Defendant forfeited claim that he was deprived of a fair trial because at least one juror saw he was shackled in the court room: “Not only does the record show that Shirley failed to strike the one juror that the record demonstrates saw the restraints, it also shows that no object to the shackling was raised until Shirley was about to take the witness stand. If a defendant has an objection he must raise it when there is still an opportunity for the court to remedy the situation.” (¶14). Further, Shirley did not show prejudice due to the shackling, as the record indicates only one juror saw the restraints and precautions had been taken to hide the restraints from the jury’s view. (¶15). Finally, the record does not show Shirley’s ability to testify was hampered by his being shackled while on the witness stand. (¶17).

Though Shirley gets no relief, the court of appeals notes the trial judge’s failure to explain why Shirley had to be shackled during trial; instead, the judge just deferred to the policy of the sheriff’s department, contrary to a long line of cases requiring the court to exercise its discretion in deciding whether to restrain a defendant (recent example: State v. Miller, 2011 WI App 34, ¶7, 331 Wis. 2d 732, 797 N.W.2d 528). (¶¶13, 17) .

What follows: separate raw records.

/-! ### §4 `p ≡ 3 (mod 4)` (so `p = 3` in particular): the same WITHOUT the idle Pal binder
(referee 1 GEN 8 note: on the odd branch `ω^{(p−1)/2}`, `(p−1)/2` odd, the period input is Birch's
`Ω⁻`-relation inside p07's `…Odd…` bridge, and Pal 2012 Thm. 3.2 — a `p ≡ 1 (mod 4)` statement — is
never invoked) -/

/-- **`X_D1` at `T = 0` on a certified eligible row, `p ≡ 3 (mod 4)`, NO Pal binder**: Kato half +
`BranchUnitCoeffAt W p b` + `BudgetLeLambdaAt p W b` (`b = B(E,p)`) ⟹ `CycLowerLeadingTermAt W p`, via
the ODD-parity Λ-adic LOWER input of FILE 2 and p07's odd bridge
`cycLowerLeadingTermAt_iff_chiBranchLowerOdd_of_typeGOrd_of_semistabilityIndex_eq_two` (Birch only).
The `p % 4 = 3` branch of `ClassX4Gord.cycLowerLeadingTermAt_of_katoHalf_of_coeffCert_of_budget`,
exposed with its honest binder list. [cite: Kato2004Asterisque, Thm. 17.4 (3) (p. 273)]
[cite: MazurTateTeitelbaum1986Invent, §I.14] -/
theorem ClassX4Gord.cycLowerLeadingTermAt_of_katoHalf_of_coeffCert_of_budget_of_mod_four_eq_three
    (hK : Wuthrich2014.kato_halfEigenCharIdeal_dvd_cyclotomicPrime_of_surjective)
    (hmod : hasEntireLFunction_rat) (hmodD : nonempty_modularParametrizationData)
    (hX : ClassX4Gord W p) (he : semistabilityIndex W p = 2) (hsurj : Surj W p) (h3 : p % 4 = 3)
    {b : ℕ} (hcert : BranchUnitCoeffAt W p b) (hbud : BudgetLeLambdaAt p W b) :
    CycLowerLeadingTermAt W p :=
  (cycLowerLeadingTermAt_iff_chiBranchLowerOdd_of_typeGOrd_of_semistabilityIndex_eq_two W p hmod hmodD
      h3 hX.addv.2 hX.typeGOrd he).mpr
    (chiBranchLowerLeadingTermOddAt_of_divisibilityOdd_of_padicValRat_j_nonneg p W
      (padicValRat_j_nonneg_of_typeGOrd W p hX.typeGOrd)
      (hX.chiBranchLowerDivisibilityOddAt_of_katoHalf_of_coeffCert_of_budget hK he hsurj hcert hbud))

As for the lack of prejudice, it is true only one potential juror (No. 34) mentioned the shackles during voir dire; but it appears he referred to it in the presence of the rest of the panel. (¶¶3-4). While Juror No. 34 said during individual voir dire that he had not mentioned it to any other jurors, counsel declined to question other jurors about what they had seen—or, more to the point, whether they’d heard Juror No. 34’s reference to the shackles. Finding a lack of prejudice based on what other jurors saw as opposed to heard may, then, be a bit myopic.

Sentencing – reliance on inaccurate information; new factor

A claim the Department of Corrections cannot provide adequate medical care to Shirley, an amputee, is not grounds for either resentencing or a sentence modification because sentencing court did not rely on the quality of prison medical treatment in making its sentencing decision. The standards for resentencing based on inaccurate information (State v Tiepelman, 2006 WI 66, 291 Wis. 2d 179, 717 N.W.2d 1) and new factor sentence modifications (State v. Harbor, 2011 WI 28, 333 Wis. 2d 53, 797 N.W.2d 823) are cited and applied.